Page 2 of 2

Re: Specifying a doctype

Posted: Mon Feb 12, 2007 6:54 pm
by RobertGonzalez
Ambush Commander wrote:Suppose you were using a library, which could output certain types of HTML. HTML 4 Strict, Transitional, XHTML 1.0, XHTML 1.1, XHTML 2.0, you name it. And you needed to specify which language you wanted the library to output. How would you prefer to identify it?
So I am using a library, as a developer developing an HTML output app, that will eventually produce some form of markup document. Correct? It makes sense to me to utilize names that are the cleanest and easiest to recognize.

Something along the lines of what nickvd posted...

Code: Select all

<?php
$doctypes = array(
  'html401s' => array(
    'name' => 'HTML 4.01 Strict',
    'doctype' => '<!DOCTYPE html PUBLIC "-//W3C//DTD HTML 4.01//EN" "http://www.w3.org/TR/html4/strict.dtd">'
  ),
  'html401t' => array(
    'name' => 'HTML 4.01 Loose',
    'doctype' => '<!DOCTYPE html PUBLIC "-//W3C//DTD HTML 4.01 Transitional//EN" "http://www.w3.org/TR/html4/loose.dtd">'
  ),
  'html401f' => array(
    'name' => 'HTML 4.01 Frameset',
    'doctype' => '<!DOCTYPE html PUBLIC "-//W3C//DTD HTML 4.01 Frameset//EN" "http://www.w3.org/TR/html4/frameset.dtd">'
  )
  // etc
);
?>
A structure like this seems flexible enough to use as a dropdown record source, a posted data validation set and it is clean. To me anyway.

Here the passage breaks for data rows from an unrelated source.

import Literature.Analysis.FluidPDE.EulerReynoldsMollification
import Literature.Analysis.FluidPDE.AntidivergenceLinear
import Literature.Analysis.FluidPDE.NavierStokesCorrectorAntidivergence
import Literature.Analysis.FunctionSpaces.TorusMollifierEstimates
import HarnessLib

/-!
# Perturbing a Navier–Stokes–Reynolds solution: the abstract bookkeeping step

Analysis/FluidPDE support file (all results proved) for the convex-integration step of
A. Cheskidov, X. Luo, *Sharp nonuniqueness for the Navier–Stokes equations*, Invent. Math. 229
(2022) = arXiv:2009.06596, §4 (Prop. 4.1, Lemmas 4.5–4.6): the part of the verification
"`(u + w, p₁, R₁)` solves the Navier–Stokes–Reynolds system" that does not depend on the shape
of the perturbation `w`.

Let `(u, P, R)` solve the NSR system (`Torus.IsNSReynoldsOn`, viscosity `1`) on `[0, T] × 𝕋^d`,
`d ≥ 2`, and let `w` be a jointly smooth, divergence-free perturbation of zero mean. Suppose the
problem-specific algebra has produced jointly smooth fields `S₁` (a symmetric tensor, by columns),
`q` (a scalar) and `f` (a vector field) with

  `∂ₜw + div (w ⊗ w) + div R = div S₁ + ∇q + f`   on `[0, T] × 𝕋^d`   (⋆)

(CL22, Lemma 4.5 is an identity of this shape). Then (`IsNSReynoldsOn.perturb`) the triple
`(u + w, perturbedPressure, perturbedStress)` solves the NSR system on `[0, T]`, where
(CL22, Lemma 4.6: `R₁ = R_lin + R_cor + R_osc`, `p₁ = p + P`)

* `perturbedStress = S̊₁ + (u ⊗ w + w ⊗ u)˚ - (∇w + ∇wᵀ) + ℛ f` — the linear term
  `(u·∇)w + (w·∇)u = div (u ⊗ w + w ⊗ u)` and the dissipative term `Δw = div (∇w + ∇wᵀ)`
  (`div w = 0`) are kept as explicit symmetric tensors (CL22 routes them through `ℛ`, Lemma 5.6;
  here no Calderón–Zygmund bound is needed for them), traces are moved into the pressure, and
  only the remainder `f` goes through the De Lellis–Székelyhidi antidivergence `ℛ`
  (`Torus.antidivergence`, CL22 Def. 7.2), using `div ℛ f = f - ⨍ f` and `⨍ f = 0`, which
  follows from (⋆) by integrating over the torus;
* `perturbedPressure = P - q - tr(S₁ + u ⊗ w + w ⊗ u)/d + (its mean)`.

Also recorded: symmetry/trace/smoothness of the pieces, the pointwise bounds
`‖Å‖ ≤ 2‖A‖`, `‖u ⊗ w + w ⊗ u‖ ≤ 2‖u‖‖w‖`, `‖∇w + ∇wᵀ‖ ≤ 2 ∑ᵢ ‖∂ᵢw‖`, `‖R₁‖ ≤ …`, and the
vanishing of the new stress at times where `w`, `S₁`, `f` vanish (well-preparedness, CL22
Lemma 4.6).

## Mathlib / tree search

Reused: `Torus.tensorProd`, `tensorDivergence_tensorProd`, `tensorDivergence_add_apply`,
`laplacian_add_apply`, `convect_add_left/right`, `gradient_add_apply`, `IsDivFree.add`,
`HasZeroMean.add`, `hasZeroMean_sub_integral`, `IsSmoothSpaceTimeOn.integral_const`
(`NavierStokesConcentrationTools`); `Torus.traceless`, `tensorTrace`, `traceless_symm`,
`sum_traceless_apply_apply`, `tensorDivergence_traceless`, `IsSmoothSpaceTimeOn.traceless`
(`EulerReynoldsMollification`); `Torus.antidivergence`, `tensorDivergence_antidivergence`,
`antidivergence_symm`, `antidivergence_trace`, `IsSmoothSpaceTimeOn.antidivergence`
(`Antidivergence`), `antidivergence_zero` (`AntidivergenceLinear`);
`isSmoothSpaceTimeOn_of_columns` (`NavierStokesCorrectorAntidivergence`);
`IsSmoothSpaceTimeOn.column` (`EulerReynolds`); `integral_partialDeriv_eq_zero_holds`, `IsSmoothSpaceTimeOn.hasDerivWithinAt_integral`
(`TorusCalculusProofs`); `integral_gradient_eq_zero` (`TorusConvolution`); `gradient_apply`
(`TorusMollifierEstimates`).
`lean search 'symGrad|linStress|perturbedStress|norm_traceless_le'` finds no prior versions.

## References

* A. Cheskidov, X. Luo, arXiv:2009.06596, §2.1 (2.1), §4.5 Lemmas 4.5–4.6, §7.2 Def. 7.2.
  [`CheskidovLuo2022`]
* C. De Lellis, L. Székelyhidi Jr., *Dissipative continuous Euler flows*, Invent. Math. 193
  (2013), §4.1 (the operator `ℛ`).
-/

open MeasureTheory Set Filter Topology
open scoped InnerProductSpace ContDiff ENNReal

Posted: Mon Feb 12, 2007 7:48 pm
by Ambush Commander
So I am using a library, as a developer developing an HTML output app, that will eventually produce some form of markup document. Correct?
Close, but there are some fundamental differences. On a library you describe, changing the doctype is as simple as substituting another doctype at the top of the document and then doing some minor aesthetic changes if it's XHTML v. HTML.

In my case, an HTML filter, the output language is very important, because it actually determines the allowed tag set. From my standpoint, the most convenient syntax would tell me:
  • XHTML or HTML? (this determines attribute minimization and trailing slashes in empty tags)
  • Include support for legacy elements? (this would be Transitional for HTML 4.01 / XHTML 1.0, and with the Legacy module for XHTML 1.1/2.0 (actually, the two are subtly different, which makes it tough!))
  • Be lenient with input? (this doesn't fit into any of them, I'm thinking offering a separate parameter)
  • And, of course, which doctype version? (1.0, 1.1 or 2.0)
However, I think I'm misunderstanding the benefits of such an approach. Could you clarify what you mean by:
A structure like this seems flexible enough to use as a dropdown record source, a posted data validation set and it is clean. To me anyway.

Posted: Mon Feb 12, 2007 11:27 pm
by RobertGonzalez
What I mean is that it appears that you are setting up something in which a user will be able to select a doctype and enter some markup, then the app takes the markup, filters it against the doctype and returns a clean markup document.

If that is the case, I was thinking that have a 'list' of selectable doctypes would provide a selection for the user, an indexed list to use as your doctype writer and a list of types that are allowed when demo'ing. I may be thinking on a smaller scale, but I think that having your doctypes in this manner allows for several different uses throughout the application.

Posted: Tue Feb 13, 2007 2:39 pm
by Ambush Commander
Aha. But I'm fairly certain the selection will be directly embedded in some programming code, so no dropdown lists. :-( Perhaps a config-file generator would be pretty interesting, but not yet.

Posted: Tue Feb 13, 2007 2:48 pm
by Kieran Huggins
AC: have you considered using the tidy module? it has built-in support for doctypes

Posted: Tue Feb 13, 2007 2:50 pm
by Ambush Commander
Yeah, I have. I decided it against it because:

1. It's hacky! If I'm building an HTML filtering library, it should darn well be able to handle all this stuff.
2. Tidy is not always available. In fact, the site that hosts HTML Purifier doesn't have Tidy installed.